We also constructed potentiometric-surface maps for the brine layer. These maps show decreasing hydraulic head both north and south, originating from a divide near the midpoint of the Preserve. However, the brine may not be flowing and may instead be trapped under the freshwater layer, its location dependent on the elevation of the salt-rich Paradox Formation caprock and overlying freshwater head. We found that VFA groundwater levels move in step with the Colorado River flow (i.e., higher river flow corresponds to higher groundwater levels), except for water levels in wells near the southeast margin of the Preserve, which are highest prior to the peak Colorado River stage, showing the importance of groundwater inflow in these areas.

To constrain the location and origin of the brine, we used transient electromagnetic (TEM) surveys and electromagnetic-induction (EMI) logging, both of which measure electrical conductivity of the subsurface, as well as groundwater chemistry analyses. These methods show that the brine is deepest in the southeast region and shallowest in the northwest region of the Preserve, moving from deep to shallow near the midpoint of the Preserve. Near this midpoint, the potentiometric surface maps show a shallow brine divide, the vertical gradient is upward, and the vegetation community changes.
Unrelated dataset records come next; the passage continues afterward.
import Summits.ResolutionOfSingularities.ResolutionOfSingularities.Theorems.HilbertSamuelEliminationSigmaMaxModificationsCorridor3WLadderMovingTwoLoc
import Summits.ResolutionOfSingularities.ResolutionOfSingularities.Theorems.HilbertSamuelEliminationSigmaMaxModificationsCorridor3WLadderStrataStrictTransform
import Summits.ResolutionOfSingularities.ResolutionOfSingularities.Theorems.HilbertSamuelEliminationSigmaMaxModificationsCorridor3Directrix214SharpNearFibre
import Literature.AlgebraicGeometry.CossartJannsenSaito2020.ProjDirLine
import Literature.AlgebraicGeometry.Resolution.ExcellentBlowup
import Literature.RingTheory.HilbertSamuel.HironakaGrothendieckIsomorphism
import Summits.ResolutionOfSingularities.ResolutionOfSingularities.Theorems.HilbertSamuelEliminationSigmaMaxModificationsCorridor3WLadderStrataCentreCurveDominantCleanGeomDir
import Summits.ResolutionOfSingularities.ResolutionOfSingularities.Theorems.HilbertSamuelEliminationSigmaMaxModificationsCorridor3WLadderStrataCentreDispatchGeomDir
import Summits.ResolutionOfSingularities.ResolutionOfSingularities.Theorems.HilbertSamuelEliminationSigmaMaxModificationsCorridor3WLadderStrataCentrePointGermGeomDir
import Literature.AlgebraicGeometry.CossartJannsenSaito2020.DirectrixSemicontinuityProof
import Literature.AlgebraicGeometry.CossartJannsenSaito2020.DirectrixGenerizationHolds
import Literature.AlgebraicGeometry.CossartJannsenSaito2020.ProjDirProjectiveLineRegular
import Summits.ResolutionOfSingularities.ResolutionOfSingularities.Theorems.HilbertSamuelEliminationSigmaMaxModificationsCorridor3Theorem314PointLocusOfThmIV
import Literature.AlgebraicGeometry.CossartJannsenSaito2020.KeyTheoremsLocalLinks
import Literature.AlgebraicGeometry.Resolution.OneDimensionalBlowupTowerProof
import HarnessLib

/-!
# [OURS · L1 W4.2] Row `stub_Wlow3M_two` (crux chain w42, line `w_ladder`): ONE-STATEMENT CENSUS, second edition — the
# (F1♯) shadows `Theorem314_geomDir` / `Theorem314_nearFibre_geomDir` and CJS Thm. 3.14 DISCHARGED, (K-str) closed

Stub worker res-L1-w42-stub-3 (gen 4); crux `SigmaMaxModifications` stmt-ResolutionOfSingularities-18506, conjunct
`SigmaMaxModificationsCorridor3` stmt-ResolutionOfSingularities-19249, registered stub
`WLadder.stub_Wlow3M_two : ∀ p, p.Prime → Moving.Wlow3TwoM p` (skeleton `w_ladder` v7/v8.1). OURS (cell res-hironaka, slot
W4.2); NOT statements of H. Hironaka's manuscript [Hironaka2017] nor of [CossartJannsenSaito2020]; AI-written, weaker than
expert review. Helper file `--supports stmt-ResolutionOfSingularities-19249`.

Compared with the first census `wlow3TwoM_census` (p520092; premises PRINTED {CJS 3.10 (4), `Thm314_point_locus`,
`ProjDir_line`, F14 [H4] Th. IV point, F15 [H5], F16 Mizutani} + OURS R_β {`KeyTheorem640_localized_isolated`,
`Corollary637_geomDir`} + (F1♯) SHADOWS {`Theorem314_geomDir`, `Theorem314_nearFibre_geomDir`} + CONSTRUCTIONS
{`Seg.UnitRecognitionAtQM 2 ⊤`, (c-geo), (c-reg)}), this edition plugs in, BY NAME:

* both (F1♯) shadows — `Directrix214Sharp.theorem314_geomDir_of_thmIV_of_split` and
  `Directrix214Sharp.theorem314_nearFibre_geomDir_of_facts` (this seat, `…Corridor3Directrix214SharpNearFibre`), from
  F-51′ `Hironaka1970_thmIV` + F-split `HerrmannIkedaOrbanz1988_cor_21_11`;
* `Thm314_point_locus` — no longer a premise (`Directrix214Sharp.thm314_point_locus_geomDir_of_thmIV_point`, every
  characteristic, from F-51 = F-51′ at a point);
* `ProjDir_line` — PROVED (`projDir_line`, res-type-031); F15 — PROVED (`Hironaka1970_thm1_cor_holds`); F16 — PROVED
  (`mizutani1973_vectorGroup_of_dim_le_of_hironaka`);
* (c-reg) ⟸ (K-ctr) `StrataCentreMembersClean` (stub-4: `strataCycleStartRegular_of_centreMembersClean`, (K-str) closed
  outright p519120/`strataStrictTransformClean_holds`).

RESULT `wlow3TwoM_census₂`: `∀ p, p.Prime → Wlow3TwoM p` ⟸ PRINTED {F-51′ `Hironaka1970_thmIV`, F-split
`HerrmannIkedaOrbanz1988_cor_21_11`, CJS Thm. 3.10 (4) `CossartJannsenSaito2020_thm_3_10_4`} + OURS CLAIMS R_β
{`KeyTheorem640_localized_isolated`, `Corollary637_geomDir`} + OURS CONSTRUCTIONS {`Seg.UnitRecognitionAtQM 2 ⊤` (stub-1),
(c-geo) `StrataLineageInCentreIO`, (K-ctr) `StrataCentreMembersClean` (stub-4 / res-D-pv-038)} — CONDITIONAL, credits nothing;
it is the row's honest residue as ONE checkable statement. By-products for the neighbouring rows: `thm_3_14_of_theorem314_geomDir`
and `cossartJannsenSaito2020_thm_3_14_of_thmIV_of_split` (the printed CJS Thm. 3.14, numerical rendering, is a THEOREM modulo
F-51′ + F-split), `wlow3CharStrataM_of_thmIV_split_centreIO_centreMembersClean` (the strata half of the characteristic row
`stub_Wlow3M_char` from F-51′ + F-split + (c-geo) + (K-ctr)).

References: CJS LNM 2270 Thm. 3.10 (4), Thm. 3.14, Def. 6.34, Thm. 6.35, Cor. 6.37, Def. 6.38/6.39, Thm. 6.40
[CossartJannsenSaito2020]; H. Hironaka, J. Math. Kyoto Univ. 10 (1970) Th. IV [Hironaka1970NumericalCharacters]; M. Herrmann,
S. Ikeda, U. Orbanz (1988) Cor. (21.11) [HerrmannIkedaOrbanz1988]; CHAIN v3.14 (CG).
-/

noncomputable section

-- namespace `…Corridor3.Moving` re-enters `…Corridor3` (module convention of the Moving files)
set_option linter.dupNamespace false

open CategoryTheory AlgebraicGeometry TopologicalSpace IsLocalRing
open Literature.AlgebraicGeometry.Resolution Literature.AlgebraicGeometry.Resolution.HironakaScheme
open Literature.RingTheory.HilbertSamuel
open Summit.ResolutionOfSingularities.ResolutionOfSingularities.Theorems.CampaignW42
open Literature.AlgebraicGeometry.CossartJannsenSaito2020
open Summit.ResolutionOfSingularities.ResolutionOfSingularities.Theses.HilbertSamuelElimination
open Summit.ResolutionOfSingularities.ResolutionOfSingularities.Theorems.SigmaMaxModificationsCorridor3

namespace Summit.ResolutionOfSingularities.ResolutionOfSingularities.Theorems.SigmaMaxModificationsCorridor3.Moving

universe u

/-! ## CJS Thm. 3.14 (numerical rendering) as a theorem modulo F-51′ + F-split -/

/-- **(F1♯) ⇒ (F1) for the numerical rendering**: the binder `Theorem314_geomDir` implies the printed named fact
`CossartJannsenSaito2020_thm_3_14` (`CharHypothesis ⇒ GeomDirHypothesis`, `geomDirHypothesis_of_charHypothesis`; the blow-up
of a locally noetherian scheme is locally noetherian, `IsBlowup.isLocallyNoetherian'`). [cite: CossartJannsenSaito2020, Thm. 3.14, Def. 2.21] -/
theorem thm_3_14_of_theorem314_geomDir (hF : Theorem314_geomDir.{u}) : CossartJannsenSaito2020_thm_3_14.{u} := by
  intro X X' _ π D hexc hperm hπ N hdim x' hxD hchar hnear
  haveI : IsLocallyNoetherian X' := hπ.isLocallyNoetherian'
  exact hF X X' π D N x' (π.base x') hexc hperm hπ hdim rfl hxD (geomDirHypothesis_of_charHypothesis hchar) hnear

/-- **The printed CJS Thm. 3.14 (numerical rendering `dim 𝒪_{D,x} < e_x(X)` at a near point) is a THEOREM modulo F-51′
`Hironaka1970_thmIV` + F-split `HerrmannIkedaOrbanz1988_cor_21_11`** (through this seat's
`Directrix214Sharp.theorem314_geomDir_of_thmIV_of_split`). [OURS · L1 W4.2; AI-written]
[cite: CossartJannsenSaito2020, Thm. 3.14; Hironaka1970NumericalCharacters, Th. IV; HerrmannIkedaOrbanz1988, Cor. (21.11)] -/
theorem cossartJannsenSaito2020_thm_3_14_of_thmIV_of_split (h51 : Hironaka1970_thmIV.{u})
    (hsplit : HerrmannIkedaOrbanz1988_cor_21_11.{u}) : CossartJannsenSaito2020_thm_3_14.{u} :=
  thm_3_14_of_theorem314_geomDir (Directrix214Sharp.theorem314_geomDir_of_thmIV_of_split h51 hsplit)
These observations indicate that either the brine is moving upward in this area because of a zone of increased hydraulic conductivity or because the Paradox Formation is closer to the land surface here than it is to the south.

Annotated TEM pseudo 2D cross section from May 2023 describing the location of the brine through the interpreted differences in resistivity.

Chemistry analyses indicate that the brine is most chemically similar to water produced from the Paradox Formation where the brine transitions from deep to shallow and where the vertical hydraulic gradient is most strongly upward. The brine is also more chemically similar to the Paradox Formation with increasing depth. In the southern part of the Preserve, data indicate mixing between Paradox Formation waters and VFA fresh water.

A cross section depiction of groundwater flow and how it changes during low and high groundwater conditions. The green lines represent conditions during low Colorado River flows and low groundwater levels. The blue lines represent conditions when Colorado River flows and groundwater levels are high. The solid lines are the water table and the dashed lines are the approximate brine surface. The blue arrows indicate the change from low groundwater conditions to high groundwater conditions.

We observed, in general, that freshwater head and salinity have a direct relationship in wells close to the river and an indirect relationship in wells farther from the river. We explain the varied response of conductivity to hydraulic head by two dynamics. We infer that sediments near the Colorado River contain interstitial salts that dissolve as groundwater levels rise, causing greater salinity in wells near the river. Salinity decreases as groundwater levels decline and the salts precipitate and are deposited out of solution. Meanwhile, groundwater in the more central part of the Preserve responds like groundwater in an unconfined coastal aquifer that has passive saline-water encroachment. In this case, a decrease in the freshwater pressure head of the unconfined VFA results in the brine water shifting farther underneath the fresh water until it reaches a new equilibrium. Conversely, an increase in freshwater pressure head would shift the brine back toward the river, analogous to the coast in an unconfined coastal aquifer.

The results of our study show that a limited volume of water supports the Preserve’s wetland ecosystem. Whether or not the brine rises toward the surface, 30-year trends indicate that reduced water availability has already altered the plant communities that are habitat for species such as migratory birds and the razorback sucker fish, a Utah Species of Greatest Conservation Need. Continued monitoring of the hydrology and ecology of the Preserve will help guide management decisions of this sensitive environment.